10 Aug

On a recent trip to the city with my sister and our mom and dad, we dined at Pampano, an upscale Mexican restaurant.  The chef, Richard Sandoval, owns multiple restaurants of Mexican flavor, including Maya, which has locations in New York City, Los Angeles, and Dubai.  The chef may have a vast empire, and his food is decent.  However, my visit prompted me to think that his reign would be a little more successful if he cut back his borders. 

Once inside the restaurant, I was impressed with the design.  The lower floor is classy, as well as the upstairs, which evokes a Tommy Bahama photoshoot vibe.  The decor gave a beachy feel to the restaurant, and with some Tiki torches and an ocean, I could have been at a nice beach party on the gulf.  I suppose the frigid arctic blast also reminded me that I was certainly not in Mexico, but the accomodating staff did turn the fans down upon request. 

As far as the food, which to most people including myself is the most important aspect of a meal, I was not utterly distraught.  On the other hand, I was not inspired or completely satisfied.  A table portion of guacamole was a nice way to start the meal.  However, the large portion would lead one to believe, as far as I am concerned, that the following appetizer portions would at least match the quantity of guacamole divided up per person.  The concept of having a large “snack” before a meager first course is a smelly rat, because if you ask me, it is an easy and conspicuous way of cutting costs. 

My family and I were not excedingly hungry, so none of us ordered entrees.  While this is arguably the reason for our disappointment, a good restaurant should offer appetizers that are of equal caliber to the entrees.  We all shared a tasting of ceviches.  The portions were meager, but since it is something that the menu offers for a single diner, I’ll let that one slide.  However, the flavor sensations were less than perfect.  The mahi mahi ceviche was tender, but the curing liquid was reminiscent of inadequately flavored tomato juice, which was just salvaged by some fresh orange juice.  The tuna ceviche was nothing ground-breaking, and the halibut one was not balanced enough; the mango’s sweetness was not counteracted by enough savory flavor.  Overall, these dishes were pretty, but any Iron Chef freak knows that points for plating cannot salvage a dish that fails in flavor and ingenuity. 

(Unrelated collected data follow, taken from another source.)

import Summits.ABC.IUTFork.Cor312PilotIdelesPrArchThetaSide
import Summits.ABC.IUTFork.Cor312PilotIdelesPrWitness
import HarnessLib

/-!
# [IUTchIII] Corollary 3.12 at the FOURTH CORNER (print-normalised weights, honest archimedean place): NON-VACUITY of the idele binders —
# realising Θ- and q-ideles EXIST ([IUTchI] Ex. 3.2 (iv): `2l ∣ ord_v(q_v)` on `S`), and for them every conclusion of
# `Cor312PilotIdelesPrArch` / `…ThetaSide` holds at once

PROOF-ONLY record file (D-0012; no definitions) of the abc-iut cell (Cor. 3.12 sub-crew, seat abc-iut-c312-7, gen 3; twin of this seat's
`Cor312PilotIdelesPrWitness` (p425344) at abc-iut-w5-d163's honest-`∞` setting); TAKES NO SIDE. From abc-iut-c312-3's
`exists_realising_thetaIdeles` / `exists_realising_qIdeles` under the DISPLAYED arithmetic side condition `2l ∣ ord_v(q_v)` for `v ∈ S`:

* **`exists_ideles_settingPrVolArchSharp`** — ∃ `t`, `t_q` (non-zero, realising `P_Θ`, `P_q`, units off `S`) such that at
  `settingPrVolArchSharp … t tq`: `ThetaFinite ∧ BridgeHyps ∧ ThetaRegionsAdm ∧ negLogQ = −ndeg(P_q) ∧ AbsLogQPos ∧ (Statement ↔ ↑(−ndeg P_q) ≤ −|log Θ|)
  ∧ (GlobalVolumeTransport ↔ −ndeg(P_q) ≤ −ndegLgp(P_Θ) + PN(|S^±|·log π))` — so the fourth-corner statements are about an INHABITED family of
  settings (for every choice of the free context binders `n`, lattice, signature, `q`-data, archimedean/(b)(c) structures).
[claim: Mochizuki2012, status: disputed] for the setting; [cite: DupuyHilado2025, §3.3, §3.4]; [cite: Mochizuki2012, IUTchI Ex. 3.2 (iv)].
Numbers at one instantiation; no judgement on Cor. 3.12. typed ≠ proved; instantiated ≠ endorsed.
-/

noncomputable section

open Set Function NumberField IsDedekindDomain
open scoped Pointwise

namespace Summit.ABC

namespace IUTFork

namespace Thm311

namespace Real

open Cor312 Cor312Vol Literature.IUT.LogThetaLattice Literature.IUT.LogVolume

variable {F : Type} [Field F] [NumberField F] (X : PilotData F) {logv : PadicLogs F} (hlog : LogvAnalytic logv)
  (hc : ∀ w : InfinitePlace F, w.IsComplex)
variable (M : Type) [Field M] [NumberField M]
  (archPk : ∀ (j : (thetaIndex X).Label) (vQ : (thetaIndex X).VQ), Set ((logShellsDH X logv).Packet j vQ))
  (archSub : ∀ (j : (thetaIndex X).Label) (v : (thetaIndex X).V),
    Set ((logShellsDH X logv).Packet j ((thetaIndex X).over v)))
  (Ψ : ℤ → ∀ v : (thetaIndex X).V, v ∈ (thetaIndex X).Vbad → Set ((logShellsDH X logv).StarPacket v))
  (act : ℤ → ∀ v : (thetaIndex X).V, v ∈ (thetaIndex X).Vbad →
    (logShellsDH X logv).StarPacket v → Module.End ℚ ((logShellsDH X logv).StarPacket v))
  (Mmod : ℤ → ∀ j : (thetaIndex X).LabelStar, Set ((logShellsDH X logv).GlobalPacket j.1))
  (region : ℤ → ∀ j : (thetaIndex X).LabelStar, FinDivisor M → ∀ vQ : (thetaIndex X).VQ,
    Set ((logShellsDH X logv).Packet j.1 vQ))
  (n : ℤ) {HT : Type} {LogLink : HT → HT → Type} {IsFull : ∀ {s t : HT}, LogLink s t → Prop}
  (lat : LGPGaussianLogThetaLattice LogLink IsFull)
  {Frd : Type} {IsoF : Frd → Frd → Type} {Ob : Frd → Type} {realify : Frd → Frd} {Strip : Type}
  {IsoS : Strip → Strip → Type} {Mv : ∀ v : (thetaIndex X).V, v ∈ (thetaIndex X).Vbad → Type}
  [∀ v h, Monoid (Mv v h)]
  (sig : GlobalLGPFrobenioidSignature (thetaIndex X).lstar (thetaIndex X).V (· ∈ (thetaIndex X).Vbad)
    Frd IsoF Ob realify Strip IsoS Mv)
  (split : SplittingMonoids Mv) {ObΔ : Type} {N : ∀ v : (thetaIndex X).V, v ∈ (thetaIndex X).Vbad → Type}
  [∀ v h, Monoid (N v h)] (qData : QPilotData ObΔ N)

/-- **NON-VACUITY at the fourth corner**: realising ideles exist under `2l ∣ ord_v(q_v)` on `S`, and for them every conclusion of
`Cor312PilotIdelesPrArch` / `Cor312PilotIdelesPrArchThetaSide` holds simultaneously. [cite: DupuyHilado2025, §3.3, §3.4] -/
theorem exists_ideles_settingPrVolArchSharp (hdiv : ∀ v ∈ X.S, (2 * X.l : ℤ) ∣ X.ordq v) :
    ∃ (t : ∀ (pp : Nat.Primes) (_ : Fin X.lstar) (x : (thetaIndex X).Fibre (.inr pp)),
          haveI : Fact (pp : ℕ).Prime := ⟨pp.2⟩; kOf X pp.1 x)
      (tq : ∀ (pp : Nat.Primes) (x : (thetaIndex X).Fibre (.inr pp)), haveI : Fact (pp : ℕ).Prime := ⟨pp.2⟩; kOf X pp.1 x)
      (_ : ∀ pp i x, t pp i x ≠ 0)
      (_ : ∀ (pp : Nat.Primes) (i : Fin X.lstar) (x : (thetaIndex X).Fibre (.inr pp)),
          haveI : Fact (pp : ℕ).Prime := ⟨pp.2⟩
          Real.log ‖t pp i x‖ = -(X.thetaPilot i (placeOf X pp.1 x)) * logNorm F (placeOf X pp.1 x) /
            localDegree F (placeOf X pp.1 x))
      (htq0 : ∀ pp x, tq pp x ≠ 0)
      (htq1 : ∀ (pp : Nat.Primes) (x : (thetaIndex X).Fibre (.inr pp)),
          haveI : Fact (pp : ℕ).Prime := ⟨pp.2⟩; placeOf X pp.1 x ∉ X.S → ‖tq pp x‖ = 1)
      (_ : ∀ (pp : Nat.Primes) (x : (thetaIndex X).Fibre (.inr pp)),
          haveI : Fact (pp : ℕ).Prime := ⟨pp.2⟩
          Real.log ‖tq pp x‖ = -(X.qPilot (placeOf X pp.1 x)) * logNorm F (placeOf X pp.1 x) /
            localDegree F (placeOf X pp.1 x)),
      (settingPrVolArchSharp X hlog hc M archPk archSub Ψ act Mmod region n lat sig split qData t tq htq0 htq1).ThetaFinite ∧
      BridgeHyps (settingPrVolArchSharp X hlog hc M archPk archSub Ψ act Mmod region n lat sig split qData t tq htq0 htq1) ∧
      ThetaRegionsAdm (settingPrVolArchSharp X hlog hc M archPk archSub Ψ act Mmod region n lat sig split qData t tq htq0 htq1) ∧
      (settingPrVolArchSharp X hlog hc M archPk archSub Ψ act Mmod region n lat sig split qData t tq htq0 htq1).negLogQ =
          -FinDivisor.ndeg F X.qPilot ∧
      (settingPrVolArchSharp X hlog hc M archPk archSub Ψ act Mmod region n lat sig split qData t tq htq0 htq1).AbsLogQPos ∧
      ((settingPrVolArchSharp X hlog hc M archPk archSub Ψ act Mmod region n lat sig split qData t tq htq0 htq1).Statement ↔
        (((-FinDivisor.ndeg F X.qPilot : ℝ) : WithTop ℝ) ≤
          (settingPrVolArchSharp X hlog hc M archPk archSub Ψ act Mmod region n lat sig split qData t tq htq0 htq1).negLogTheta)) ∧
      (GlobalVolumeTransport
          (settingPrVolArchSharp X hlog hc M archPk archSub Ψ act Mmod region n lat sig split qData t tq htq0 htq1) ↔
        -FinDivisor.ndeg F X.qPilot ≤ -LgpDivisor.ndegLgp X.thetaPilot +
          processionNormalized (fun i : Fin (thetaIndex X).lstar =>
            (Fintype.card ((thetaIndex X).Caps (Setting.labelSucc i)) : ℝ) * Real.log Real.pi)) := by
  obtain ⟨t, ht0, ht⟩ := exists_realising_thetaIdeles X hdiv
  obtain ⟨tq, htq0, htq⟩ := exists_realising_qIdeles X hdiv
  have ht1 : ∀ (pp : Nat.Primes) (i : Fin X.lstar) (x : (thetaIndex X).Fibre (.inr pp)),
      haveI : Fact (pp : ℕ).Prime := ⟨pp.2⟩; placeOf X pp.1 x ∉ X.S → ‖t pp i x‖ = 1 :=
    fun pp i x hx => norm_eq_one_of_realises X t ht0 ht pp i x hx
  have htq1 : ∀ (pp : Nat.Primes) (x : (thetaIndex X).Fibre (.inr pp)),
      haveI : Fact (pp : ℕ).Prime := ⟨pp.2⟩; placeOf X pp.1 x ∉ X.S → ‖tq pp x‖ = 1 :=
    fun pp x hx => qIdele_norm_eq_one_of_realises X tq htq0 htq pp x hx
  exact ⟨t, tq, ht0, ht, htq0, htq1, htq,
    thetaFinite_settingPrVolArchSharp X hlog hc M archPk archSub Ψ act Mmod region n lat sig split qData t tq ht0 ht1 htq0 htq1,
    bridgeHyps_settingPrVolArchSharp_of_ideles X hlog hc M archPk archSub Ψ act Mmod region n lat sig split qData t tq ht0 ht1
      htq0 htq1,
    thetaRegionsAdm_settingPrVolArchSharp X hlog hc M archPk archSub Ψ act Mmod region n lat sig split qData t tq ht0 htq0 htq1,
    negLogQ_settingPrVolArchSharp X hlog hc M archPk archSub Ψ act Mmod region n lat sig split qData t tq htq0 htq1 htq,
    absLogQPos_settingPrVolArchSharp X hlog hc M archPk archSub Ψ act Mmod region n lat sig split qData t tq htq0 htq1 htq,
    statement_settingPrVolArchSharp_iff X hlog hc M archPk archSub Ψ act Mmod region n lat sig split qData t tq htq0 htq1 htq ht0 ht1,
    globalVolumeTransport_settingPrVolArchSharp_iff X hlog hc M archPk archSub Ψ act Mmod region n lat sig split qData t tq ht0 ht
      htq0 htq1 htq⟩

end Real

end Thm311

end IUTFork

end Summit.ABC

end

After that, our appetizers were the lobster tacos; the blue cornmeal crusted oysters; the ensalada de espinaca; the tamale; the shrimp empeñadas; and the red snapper quesadillas.  As I mentioned previously, the portions were pretty small.  My dad’s tacos were miniscule, and the finely diced lobster stole all of the textural integrity from that ill-fated crustacean.  The salad was rather disappointing.  Its components were baby spinach, spicy pumpkin seeds, grapefruit segments, and some sad looking shaved jicama, carrots, and red onion.  I firmly believe that Chef Sandoval added this dim feature to the menu to show the world that he knew how to make grapefruit supremes.  The red snapper quesadillas were okay, but nothing awe-inspiring.

Fortunately, a few dishes saved face for the restaurant.  The tamale, although a little dry on the outside, was accompanied by a creamy sauce that melded well with the spicier salsa component on the plate.  The goat cheese interior was quite delicious as well.  Perhaps my favorite dish was the blue cornmeal crusted oysters, which carried the sea with them.  The brininess of the bivalve was excellent with the goat cheese and the crispy exterior. 

For dessert, we had the natilla de cajeta, which was not bad but nothing special.  I would liken its spot on the menu to putting a mediocre standardized test score on a college application.  Maybe it won’t throw you into a bad light, but if you have little else going for you, it certainly won’t help. 

The small plates did not leave us empty, but the aforementioned guacamole had a prime role in our satiation, no doubt.  Perhaps the blow of an under-par meal could be softened by their above average and quite potent margaritas.  I wouldn’t know.  The designated driver is the wisest diner.